WORK INSTRUCTION.
From the entries below, report how many lines contain the string "Ideal". Only the number is wanted.
---
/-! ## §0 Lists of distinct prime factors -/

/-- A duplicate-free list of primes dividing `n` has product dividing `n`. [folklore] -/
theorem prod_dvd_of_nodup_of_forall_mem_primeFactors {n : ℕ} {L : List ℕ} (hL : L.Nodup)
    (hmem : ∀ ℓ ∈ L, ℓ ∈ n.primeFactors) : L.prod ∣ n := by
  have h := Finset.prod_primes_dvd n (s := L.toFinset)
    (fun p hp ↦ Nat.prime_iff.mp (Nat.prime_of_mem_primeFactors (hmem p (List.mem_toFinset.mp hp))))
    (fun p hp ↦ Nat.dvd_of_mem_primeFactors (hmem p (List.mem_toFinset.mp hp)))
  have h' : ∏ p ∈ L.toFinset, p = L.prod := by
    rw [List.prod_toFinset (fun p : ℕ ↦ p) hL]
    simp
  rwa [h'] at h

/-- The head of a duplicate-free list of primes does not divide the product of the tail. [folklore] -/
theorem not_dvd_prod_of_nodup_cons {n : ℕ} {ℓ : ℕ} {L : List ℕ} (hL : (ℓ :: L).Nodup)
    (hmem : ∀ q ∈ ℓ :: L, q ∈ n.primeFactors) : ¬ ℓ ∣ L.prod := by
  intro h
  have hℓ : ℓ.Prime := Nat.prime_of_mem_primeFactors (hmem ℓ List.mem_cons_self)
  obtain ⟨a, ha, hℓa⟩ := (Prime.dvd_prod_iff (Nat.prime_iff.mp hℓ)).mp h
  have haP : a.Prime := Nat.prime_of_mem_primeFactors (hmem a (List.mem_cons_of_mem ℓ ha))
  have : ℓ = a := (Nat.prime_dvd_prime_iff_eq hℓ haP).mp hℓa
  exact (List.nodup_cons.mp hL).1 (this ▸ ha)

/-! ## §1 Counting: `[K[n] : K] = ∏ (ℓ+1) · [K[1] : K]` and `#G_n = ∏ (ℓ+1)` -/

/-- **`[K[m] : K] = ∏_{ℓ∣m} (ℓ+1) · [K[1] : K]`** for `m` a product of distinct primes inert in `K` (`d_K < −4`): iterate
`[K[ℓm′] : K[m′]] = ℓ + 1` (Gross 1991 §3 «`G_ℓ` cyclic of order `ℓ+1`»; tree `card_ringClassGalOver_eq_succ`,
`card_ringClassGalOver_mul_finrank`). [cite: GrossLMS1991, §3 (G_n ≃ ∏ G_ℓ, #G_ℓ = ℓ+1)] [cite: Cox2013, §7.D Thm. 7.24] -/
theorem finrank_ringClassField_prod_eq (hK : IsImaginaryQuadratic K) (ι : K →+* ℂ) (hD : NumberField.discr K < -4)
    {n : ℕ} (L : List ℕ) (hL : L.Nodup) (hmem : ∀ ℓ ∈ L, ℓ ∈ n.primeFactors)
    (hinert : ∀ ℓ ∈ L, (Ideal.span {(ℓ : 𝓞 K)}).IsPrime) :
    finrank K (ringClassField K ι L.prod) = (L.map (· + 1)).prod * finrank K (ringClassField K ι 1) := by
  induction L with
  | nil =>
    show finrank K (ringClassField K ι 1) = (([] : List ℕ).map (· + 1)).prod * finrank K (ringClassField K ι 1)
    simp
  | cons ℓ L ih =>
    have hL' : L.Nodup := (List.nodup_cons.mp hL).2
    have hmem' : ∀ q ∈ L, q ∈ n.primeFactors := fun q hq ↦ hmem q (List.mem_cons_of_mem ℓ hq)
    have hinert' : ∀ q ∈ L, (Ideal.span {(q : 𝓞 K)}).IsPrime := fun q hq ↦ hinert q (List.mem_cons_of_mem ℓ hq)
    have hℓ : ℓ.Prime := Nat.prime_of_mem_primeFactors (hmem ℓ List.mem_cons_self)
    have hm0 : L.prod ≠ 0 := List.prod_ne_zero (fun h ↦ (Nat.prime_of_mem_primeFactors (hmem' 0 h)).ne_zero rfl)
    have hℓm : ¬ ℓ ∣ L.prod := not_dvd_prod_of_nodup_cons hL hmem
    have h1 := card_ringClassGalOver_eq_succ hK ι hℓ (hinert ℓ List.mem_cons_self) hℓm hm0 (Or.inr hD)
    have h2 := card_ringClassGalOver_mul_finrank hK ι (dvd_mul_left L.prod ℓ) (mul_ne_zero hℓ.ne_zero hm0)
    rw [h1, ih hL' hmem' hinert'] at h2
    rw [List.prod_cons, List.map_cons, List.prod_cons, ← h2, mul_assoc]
---
WRITTEN REPLY.
2